We did had some of the talks with lawyer about security (in particular logs) and general consensus was that as long as they are stored explicitly for that purpose and only that purpose it isn't a problem, they just have to be properly secured.
Logs like that fall under 6.1.b-f, basically "making sure malicious actor can't fuck with site" overrides needing to get permission to process that. Again, if they are used ONLY for that and are stored securely.
Same reason why security footage (which also falls under GDPR) doesn't need consent, only information visible onto property entrance informing who is processing that info.
A non-profit service should be expected to have better compliance than a service which has a strong monetary motivation to exploiting users data as much as possible and thus comply with privacy requirements as little as possible.
Compliance with GDPR is extremely easy: just don't gather PII in the first place.
And if you want to gather data it's also not too hard, just ask for it and tell user exactly what you're going to do with it.

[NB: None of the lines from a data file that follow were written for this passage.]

import Mathlib
import Literature.Analysis.OperatorTheory.KernelEnergyMomentumPair
import HarnessLib

/-!
# The complex conjugation of a kernel Hilbert space with real Gram matrix

Setting: a complex Hilbert space `H` with kernel vectors `δ : X → H` of dense span
(`KernelEnergyMomentumPair`) whose Gram matrix `⟪δₓ, δᵧ⟫` is REAL — the situation of the
Osterwalder–Schrader reconstruction from real (Euclidean) correlation functions, where `H` is the
complexification of a real Hilbert space (Glimm–Jaffe, *Quantum Physics* (1987), §6.1; Osterwalder–
Schrader, CMP 31 (1973), §4.1). We construct the **complex conjugation** `J` (`conjOp δ`), the
antiunitary involution fixing the kernel vectors, `J (Σ cₓ δₓ) = Σ conj cₓ δₓ`, and the continuous
complex-BILINEAR **pairing** `β(φ, ψ) = ⟪J φ, ψ⟫` (`pairing δ`), the tool that turns norms of
holomorphic vector families into holomorphic functions: `‖φ‖² = β(J φ, φ)`.

## Contents (namespace `Literature.Analysis.OperatorTheory.KernelVectors`; all proved)

* `conjOp δ : H →L[ℝ] H` (extension by `LinearMap.extendOfNorm` of coefficientwise conjugation),
  `conjOp_lc`, `conjOp_gen` (`J δₓ = δₓ`), `inner_conjOp_conjOp` (`⟪Jφ, Jψ⟫ = ⟪ψ, φ⟫`),
  `conjOp_conjOp` (`J² = 1`), `conjOp_smul` (antilinearity), `norm_conjOp`.
* `conjOp_clm_apply`: an operator `T'` with matrix `conj` of the matrix of `T` satisfies `J T = T' J`;
  `conjOp_clm_apply_of_real`: operators with real matrix commute with `J`.
* `pairing δ : H →L[ℂ] H →L[ℂ] ℂ`, `pairing_apply` (`= ⟪J φ, ψ⟫`), `pairing_gen_left`,
  `inner_self_eq_pairing` (`⟪φ, φ⟫ = β(Jφ, φ)`), `norm_pairing_le`, and `DifferentiableAt.pairing`
  (pairings of holomorphic vector families are holomorphic).

## References
* J. Glimm, A. Jaffe, *Quantum Physics* (2nd ed. 1987), §6.1.
* K. Osterwalder, R. Schrader, Axioms for Euclidean Green's functions, CMP 31 (1973), §4.1.
-/

noncomputable section

open Filter ComplexConjugate
open scoped InnerProductSpace Topology

namespace Literature.Analysis.OperatorTheory

namespace KernelVectors

variable {X : Type*} {H : Type*} [NormedAddCommGroup H] [InnerProductSpace ℂ H]

/-! ## Conjugate coefficient vectors -/

/-- Real Gram entries are symmetric: `⟪δᵧ, δₓ⟫ = ⟪δₓ, δᵧ⟫`. [folklore] -/
theorem inner_gen_comm (δ : X → H) (hreal : ∀ x y, (⟪δ x, δ y⟫_ℂ).im = 0) (x y : X) :
    ⟪δ y, δ x⟫_ℂ = ⟪δ x, δ y⟫_ℂ := by
  rw [← inner_conj_symm]
  exact Complex.conj_eq_iff_im.2 (hreal x y)

/-- Real Gram entries are fixed by conjugation. [folklore] -/
theorem conj_inner_gen (δ : X → H) (hreal : ∀ x y, (⟪δ x, δ y⟫_ℂ).im = 0) (x y : X) :
    conj ⟪δ x, δ y⟫_ℂ = ⟪δ x, δ y⟫_ℂ :=
  Complex.conj_eq_iff_im.2 (hreal x y)

/-- Gram identity for conjugate coefficient vectors:
`⟪Σ conj cₓ δₓ, Σ conj c'ᵧ δᵧ⟫ = ⟪Σ c'ᵧ δᵧ, Σ cₓ δₓ⟫` (real Gram matrix). [folklore] -/
theorem inner_lc_mapRange_conj (δ : X → H) (hreal : ∀ x y, (⟪δ x, δ y⟫_ℂ).im = 0) (c c' : X →₀ ℂ) :
    ⟪Finsupp.linearCombination ℂ δ (Finsupp.mapRange conj (map_zero _) c),
      Finsupp.linearCombination ℂ δ (Finsupp.mapRange conj (map_zero _) c')⟫_ℂ =
      ⟪Finsupp.linearCombination ℂ δ c', Finsupp.linearCombination ℂ δ c⟫_ℂ := by
  classical
  rw [inner_lc_lc, inner_lc_lc,
    Finsupp.support_mapRange_of_injective _ c (starRingEnd ℂ).injective,
    Finsupp.support_mapRange_of_injective _ c' (starRingEnd ℂ).injective, Finset.sum_comm]
  refine Finset.sum_congr rfl fun y _ => Finset.sum_congr rfl fun x _ => ?_
  rw [Finsupp.mapRange_apply, Finsupp.mapRange_apply, Complex.conj_conj, inner_gen_comm δ hreal y x]
  ring

/-- Conjugating the coefficients preserves the norm of a combination (real Gram matrix). [folklore] -/
theorem norm_lc_mapRange_conj (δ : X → H) (hreal : ∀ x y, (⟪δ x, δ y⟫_ℂ).im = 0) (c : X →₀ ℂ) :
    ‖Finsupp.linearCombination ℂ δ (Finsupp.mapRange conj (map_zero _) c)‖ =
      ‖Finsupp.linearCombination ℂ δ c‖ := by
  rw [@norm_eq_sqrt_re_inner ℂ, @norm_eq_sqrt_re_inner ℂ, inner_lc_mapRange_conj δ hreal]

/-! ## The conjugation `J` -/

/-- The coefficientwise conjugation `c ↦ Σ conj cₓ δₓ` as a real-linear map on coefficient vectors. [folklore] -/
def preConj (δ : X → H) : (X →₀ ℂ) →ₗ[ℝ] H :=
  (Finsupp.linearCombination ℂ δ).restrictScalars ℝ ∘ₗ
    Finsupp.mapRange.linearMap (Complex.conjAe.toLinearMap : ℂ →ₗ[ℝ] ℂ)

/-- `preConj δ c = Σ conj cₓ δₓ`. [folklore] -/
theorem preConj_apply (δ : X → H) (c : X →₀ ℂ) :
    preConj δ c = Finsupp.linearCombination ℂ δ (Finsupp.mapRange conj (map_zero _) c) := by
  simp only [preConj, LinearMap.comp_apply, LinearMap.coe_restrictScalars,
    Finsupp.mapRange.linearMap_apply]
  rfl

/-- **The complex conjugation `J` of the kernel Hilbert space** (antiunitary involution fixing the
kernel vectors; the complex conjugation of the complexified real OS space, Glimm–Jaffe §6.1): the
extension by continuity of `Σ cₓ δₓ ↦ Σ conj cₓ δₓ`, a real-linear bounded map. Its properties need
the dense span and the reality of the Gram matrix and are stated separately. [cite: GlimmJaffe1987, §6.1] -/
def conjOp (δ : X → H) [CompleteSpace H] : H →L[ℝ] H :=
  (preConj δ).extendOfNorm ((Finsupp.linearCombination ℂ δ).restrictScalars ℝ)

section Conj

variable [CompleteSpace H] (δ : X → H) (hδ : DenseRange (Finsupp.linearCombination ℂ δ))
  (hreal : ∀ x y, (⟪δ x, δ y⟫_ℂ).im = 0)

include hδ hreal

/-- `J (Σ cₓ δₓ) = Σ conj cₓ δₓ`. [folklore] -/
theorem conjOp_lc (c : X →₀ ℂ) :
    conjOp δ (Finsupp.linearCombination ℂ δ c) =
      Finsupp.linearCombination ℂ δ (Finsupp.mapRange conj (map_zero _) c) := by
  have hd : DenseRange ((Finsupp.linearCombination ℂ δ).restrictScalars ℝ) := hδ
  have hb : ∃ C, ∀ c : X →₀ ℂ, ‖preConj δ c‖ ≤
      C * ‖(Finsupp.linearCombination ℂ δ).restrictScalars ℝ c‖ :=
    ⟨1, fun c => by rw [preConj_apply, norm_lc_mapRange_conj δ hreal, one_mul]; rfl⟩
  have := LinearMap.extendOfNorm_eq hd hb c
  rw [conjOp]
  exact this.trans (preConj_apply δ c)

/-- **`J` fixes the kernel vectors**: `J δₓ = δₓ`. [folklore] -/
theorem conjOp_gen (x : X) : conjOp δ (δ x) = δ x := by
  rw [← lc_single δ x, conjOp_lc δ hδ hreal, Finsupp.mapRange_single, map_one]

/-- **`J` is antiunitary**: `⟪J φ, J ψ⟫ = ⟪ψ, φ⟫`. [folklore] -/
theorem inner_conjOp_conjOp (φ ψ : H) : ⟪conjOp δ φ, conjOp δ ψ⟫_ℂ = ⟪ψ, φ⟫_ℂ := by
  refine hδ.induction_on φ ?_ fun c => ?_
  · exact isClosed_eq ((conjOp δ).continuous.inner continuous_const) (continuous_const.inner continuous_id)
  · refine hδ.induction_on ψ ?_ fun c' => ?_
    · exact isClosed_eq (continuous_const.inner (conjOp δ).continuous) (continuous_id.inner continuous_const)
    · rw [conjOp_lc δ hδ hreal, conjOp_lc δ hδ hreal, inner_lc_mapRange_conj δ hreal]

/-- `J` is isometric. [folklore] -/
theorem norm_conjOp (φ : H) : ‖conjOp δ φ‖ = ‖φ‖ := by
  rw [@norm_eq_sqrt_re_inner ℂ, @norm_eq_sqrt_re_inner ℂ, inner_conjOp_conjOp δ hδ hreal]

/-- **`J` is an involution**: `J (J φ) = φ`. [folklore] -/
theorem conjOp_conjOp (φ : H) : conjOp δ (conjOp δ φ) = φ := by
  refine hδ.induction_on φ ?_ fun c => ?_
  · exact isClosed_eq ((conjOp δ).continuous.comp (conjOp δ).continuous) continuous_id
  · rw [conjOp_lc δ hδ hreal, conjOp_lc δ hδ hreal]
    congr 1
    ext x
    simp

/-- **`J` is conjugate-linear**: `J (a • φ) = conj a • J φ`. [folklore] -/
theorem conjOp_smul (a : ℂ) (φ : H) : conjOp δ (a • φ) = conj a • conjOp δ φ := by
  refine hδ.induction_on φ ?_ fun c => ?_
  · exact isClosed_eq ((conjOp δ).continuous.comp (continuous_const_smul a))
      ((continuous_const_smul _).comp (conjOp δ).continuous)
  · rw [← map_smul, conjOp_lc δ hδ hreal, conjOp_lc δ hδ hreal, ← map_smul]
    congr 1
    ext x
    simp

/-- `⟪φ, J ψ⟫ = ⟪ψ, J φ⟫`. [folklore] -/
theorem inner_conjOp_right (φ ψ : H) : ⟪φ, conjOp δ ψ⟫_ℂ = ⟪ψ, conjOp δ φ⟫_ℂ := by
  conv_lhs => rw [← conjOp_conjOp δ hδ hreal φ]
  rw [inner_conjOp_conjOp δ hδ hreal]

/-- **Intertwining from conjugate matrices**: if `⟪δₓ, T' δᵧ⟫ = conj ⟪δₓ, T δᵧ⟫` for all kernel
vectors then `J (T φ) = T' (J φ)`. [folklore] -/
theorem conjOp_clm_apply {T T' : H →L[ℂ] H}
    (h : ∀ x y, ⟪δ x, T' (δ y)⟫_ℂ = conj ⟪δ x, T (δ y)⟫_ℂ) (φ : H) :
    conjOp δ (T φ) = T' (conjOp δ φ) := by
  have hgen : ∀ y, conjOp δ (T (δ y)) = T' (δ y) := by
    intro y
    refine ext_inner_gen' δ hδ fun x => ?_
    rw [h x y, ← conjOp_gen δ hδ hreal x, inner_conjOp_conjOp δ hδ hreal, conjOp_gen δ hδ hreal,
      inner_conj_symm]
  refine hδ.induction_on φ ?_ fun c => ?_
  · exact isClosed_eq ((conjOp δ).continuous.comp T.continuous) (T'.continuous.comp (conjOp δ).continuous)
  · rw [conjOp_lc δ hδ hreal, Finsupp.linearCombination_apply, Finsupp.linearCombination_apply,
      Finsupp.sum_mapRange_index (fun x => by simp), Finsupp.sum, Finsupp.sum, map_sum, map_sum, map_sum]
    refine Finset.sum_congr rfl fun y _ => ?_
    rw [map_smul, conjOp_smul δ hδ hreal, hgen, map_smul]
where
  /-- (local restatement of `ext_inner_gen` to keep this file independent of `KernelMatrixOperators`) -/
  ext_inner_gen' (δ : X → H) (hδ : DenseRange (Finsupp.linearCombination ℂ δ)) {v w : H}
      (h : ∀ x, ⟪δ x, v⟫_ℂ = ⟪δ x, w⟫_ℂ) : v = w := by
    have key : ∀ c : X →₀ ℂ,
        ⟪Finsupp.linearCombination ℂ δ c, v⟫_ℂ = ⟪Finsupp.linearCombination ℂ δ c, w⟫_ℂ := by
      intro c
      rw [Finsupp.linearCombination_apply, Finsupp.sum, sum_inner, sum_inner]
      refine Finset.sum_congr rfl fun x _ => ?_
      rw [inner_smul_left, inner_smul_left, h x]
    exact ext_inner_left ℂ fun φ => hδ.induction_on φ
      (isClosed_eq (continuous_id.inner continuous_const) (continuous_id.inner continuous_const)) key

/-- **Operators with real matrix commute with `J`.** [folklore] -/
theorem conjOp_clm_apply_of_real {T : H →L[ℂ] H} (h : ∀ x y, (⟪δ x, T (δ y)⟫_ℂ).im = 0) (φ : H) :
    conjOp δ (T φ) = T (conjOp δ φ) :=
  conjOp_clm_apply δ hδ hreal (fun x y => (Complex.conj_eq_iff_im.2 (h x y)).symm) φ

end Conj

/-! ## The bilinear pairing `β(φ, ψ) = ⟪J φ, ψ⟫` -/

/-- **The complex-bilinear pairing** `β(φ, ψ) = ⟪J φ, ψ⟫` of the kernel Hilbert space (linear in
BOTH variables since `J` is antilinear and `⟪·, ·⟫` is antilinear in its first slot); on kernel
vectors it is the Gram matrix, `β(δₓ, δᵧ) = ⟪δₓ, δᵧ⟫`. [folklore] -/
def pairing (δ : X → H) [CompleteSpace H] (hδ : DenseRange (Finsupp.linearCombination ℂ δ))
    (hreal : ∀ x y, (⟪δ x, δ y⟫_ℂ).im = 0) : H →L[ℂ] H →L[ℂ] ℂ :=
  LinearMap.mkContinuous₂
    (LinearMap.mk₂ ℂ (fun φ ψ => ⟪conjOp δ φ, ψ⟫_ℂ)
      (fun φ φ' ψ => by rw [map_add, inner_add_left])
      (fun a φ ψ => by rw [conjOp_smul δ hδ hreal, inner_smul_left, Complex.conj_conj, smul_eq_mul])
      (fun φ ψ ψ' => inner_add_right _ _ _)
      (fun a φ ψ => by rw [inner_smul_right, smul_eq_mul]))
    1 (fun φ ψ => by
      rw [LinearMap.mk₂_apply, one_mul, ← norm_conjOp δ hδ hreal φ]
      exact norm_inner_le_norm _ _)

section Pairing

variable [CompleteSpace H] (δ : X → H) (hδ : DenseRange (Finsupp.linearCombination ℂ δ))
  (hreal : ∀ x y, (⟪δ x, δ y⟫_ℂ).im = 0)

/-- `β(φ, ψ) = ⟪J φ, ψ⟫`. [folklore] -/
@[simp] theorem pairing_apply (φ ψ : H) : pairing δ hδ hreal φ ψ = ⟪conjOp δ φ, ψ⟫_ℂ := rfl

/-- `β(δₓ, ψ) = ⟪δₓ, ψ⟫`. [folklore] -/
theorem pairing_gen_left (x : X) (ψ : H) : pairing δ hδ hreal (δ x) ψ = ⟪δ x, ψ⟫_ℂ := by
  rw [pairing_apply, conjOp_gen δ hδ hreal]

/-- **`⟪φ, φ⟫ = β(J φ, φ)`**: the norm through the bilinear pairing. [folklore] -/
theorem inner_self_eq_pairing (φ : H) : ⟪φ, φ⟫_ℂ = pairing δ hδ hreal (conjOp δ φ) φ := by
  rw [pairing_apply, conjOp_conjOp δ hδ hreal]

/-- `‖φ‖² = Re β(J φ, φ)`. [folklore] -/
theorem norm_sq_eq_re_pairing (φ : H) : ‖φ‖ ^ 2 = (pairing δ hδ hreal (conjOp δ φ) φ).re := by
  rw [← inner_self_eq_pairing, ← RCLike.re_to_complex, inner_self_eq_norm_sq (𝕜 := ℂ)]

/-- `‖β(φ, ψ)‖ ≤ ‖φ‖ ‖ψ‖`. [folklore] -/
theorem norm_pairing_le (φ ψ : H) : ‖pairing δ hδ hreal φ ψ‖ ≤ ‖φ‖ * ‖ψ‖ := by
  rw [pairing_apply, ← norm_conjOp δ hδ hreal φ]
  exact norm_inner_le_norm _ _

/-- **Pairings of holomorphic vector families are holomorphic.** [folklore] -/
theorem _root_.DifferentiableAt.kernelPairing {V W : ℂ → H} {z : ℂ} (hV : DifferentiableAt ℂ V z)
    (hW : DifferentiableAt ℂ W z) :
    DifferentiableAt ℂ (fun w => pairing δ hδ hreal (V w) (W w)) z :=
  (((pairing δ hδ hreal).differentiableAt).comp z hV).clm_apply hW

/-- Pairings of holomorphic vector families are holomorphic (on a set). [folklore] -/
theorem _root_.DifferentiableOn.kernelPairing {V W : ℂ → H} {s : Set ℂ} (hV : DifferentiableOn ℂ V s)
    (hW : DifferentiableOn ℂ W s) :
    DifferentiableOn ℂ (fun w => pairing δ hδ hreal (V w) (W w)) s :=
  (((pairing δ hδ hreal).differentiable).comp_differentiableOn hV).clm_apply hW

end Pairing

end KernelVectors

end Literature.Analysis.OperatorTheory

It's when you want to cajole user into agreeing for gathering way more data than they would consent to if someone explained the extent to them plainly, and to send it to a bunch of 3rd parties too, that's where the difficulty starts and you have to use the blackest of black of techniques to cheat user while still being technically compliant to law.

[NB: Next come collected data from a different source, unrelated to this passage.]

import Summits.QuantumFields.YangMills.Theorems.FluctuationComparisonRegPrIntLOrganTangentWeightLipOfChartLettersSeg
import HarnessLib

/-!
# Crux `FluctuationComparisonRegPrIntL` (stmt-QuantumFields-20520, rung R3), PATH-B organ, H-currency cone — (L44a) «SUPPORT EDITION, TOOLS»: Lipschitz from CONTINUITY + Lipschitz
# across ZERO-FREE OPEN SEGMENTS; and the CONTINUITY of the interpolated weight along near coarse paths FROM THE FRAME — so the chart letters of the (I-law) REG′ reduction are
# needed only INSIDE THE MULTI-WINDOW GOOD SET

Cell `ym3-torus` (YM ladder rung R3 = continuum `SU(2)` Yang–Mills on the three-torus — a RUNG: NOT d = 4, NOT infinite volume, NOT a mass gap, NOT Clay).
Width seat `ym-ust-20520-w5` (gen 25), `--kind proof --supports stmt-QuantumFields-20520 --as helper`, count-neutral, DEFINITION-FREE, default heartbeats,
no registry ∕ binder ∕ `Lines/` edit.  Over ✓p823227 `…WeightLipOfChartLettersSeg` (import hub), ✓`…SigmaVersionChartMean.continuous_mul_of_support`,
✓`…N09DomAltThresholdNull.isOpen_setOf_plaqSmall_SU`, lit `B12ContinuousTransportInvarianceOn.continuous_dist1_SU ∕ continuous_plaqHol_SU`, ✓`…SeedHClause.eq_update_of_rel`,
`T4CubeChartExp.continuous_expPt`.

WHY.  ✓(L38)–(L42) ask the chart letters ((Φ-disp-Lip), (Φ-bond-incr-loc), (J-Lip)) on the whole parameter interval `Ioo (-1) 2` of a near coarse path — also where the cut
vanishes, i.e. OUTSIDE the multi-window good set, where Bałaban's minimiser chart has no reason to be regular (TN-HDISP-FRAME (iii) needs an off-domain convention there).  But
`s ↦ wNum_t (X s) z` is CONTINUOUS on `Ioo (-1) 2` by the FRAME alone (window continuity [7] of the chart block + continuity of the cut and of the densities on the window), and a
continuous real function that is `K`-Lipschitz across every OPEN SEGMENT FREE OF ITS ZEROS is `K`-Lipschitz (nearest-zero splitting: between `x` and the first zero `r₁` the open
segment is zero-free, so `|P x| = |P x − P r₁| ≤ K·|x − r₁|`).  Hence the letters are needed only on closed parameter segments whose INTERIOR maps into the good set — ✓(L44b).

WHAT.  §0 [folklore] `abs_sub_le_of_openSeg_aux`, ★★`lipschitzOnWith_of_continuousOn_of_openSeg` (convex `I ⊆ ℝ`, `ContinuousOn P I`, `∀ a b ∈ I, (∀ r ∈ uIoo a b, P r ≠ 0) →
|P a − P b| ≤ K·|a − b|` ⟹ `LipschitzOnWith K P I`; `IsClosed.csInf_mem ∕ csSup_mem` on the zero set of a segment).  §1 ★★`continuousOn_wNum_relPath` ∕ ★★`continuousOn_wNum_relSquare`:
FROM THE FRAME (`hχc`, `hχsupp`, `hρc hρ'c hρpos hθ`, the chart block's window-continuity clause [7] VERBATIM) the interpolated weight is continuous in the path parameter on
`Ioo (-1) 2` along every near relational path (base in the `θ_j∕4`-window, guard `(1 + 16·√3·rc)·(θ_j∕4) ≤ θ_j`) and along every `s`-edge of a near relational square (`s′ ∈ Icc 0 1`).

HONEST FRAMING: [folklore] real analysis + window bookkeeping over the frame's HYPOTHESIS clauses; nothing of Bałaban's analysis is asserted or proved; the chart letters, KER′,
(I-curv), (I-cov), `hdisp`, `hdisp_n` untouched and OPEN; `OrganDischargeInputsHJ(sq)` ∕ `SpreadFibreLawH(J)(sq)` UNDISCHARGED; the five registered stubs of
`Lines/semiclassical_s2beta.lean`, crux 20520 and `YM3TorusSU2` are NOT proved; registry untouched; rung R3 = SU(2) YM₃ on T³ — NOT d = 4, NOT infinite volume, NOT a mass gap, NOT Clay;
the Yang–Mills mass gap is NOT proved.  [folklore]
-/

set_option autoImplicit false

GDPR compliance is (IMO) very difficult. PII is defined so broadly that it’s near impossible to avoid gathering it, and there are so many stipulations and gotchas and regional requirements and changing guidance about how you must handle it that you essentially need legal help to navigate it.
For example, does your company have employees? Congrats, their HR files (and anything else with their name on it) are covered under GDPR. But you can’t just get consent to handle their data here, since they’re employees and there’s a power mismatch. Instead, you need to rely on the “legitimate interest” clause, which requires specific legal documentation on impact analysis that must be kept up-to-date.
Or another example: if your error logs contain IP addresses, that’s PII and subject to all the complexities of GDPR handling. Even in the absence of logging, I’m not sure a plain web server with all logging off isn't subject to GDPR given how broad the legislation is - after all, it has to process PII (IP address) to send responses, and GDPR covers any system that “uses” PII.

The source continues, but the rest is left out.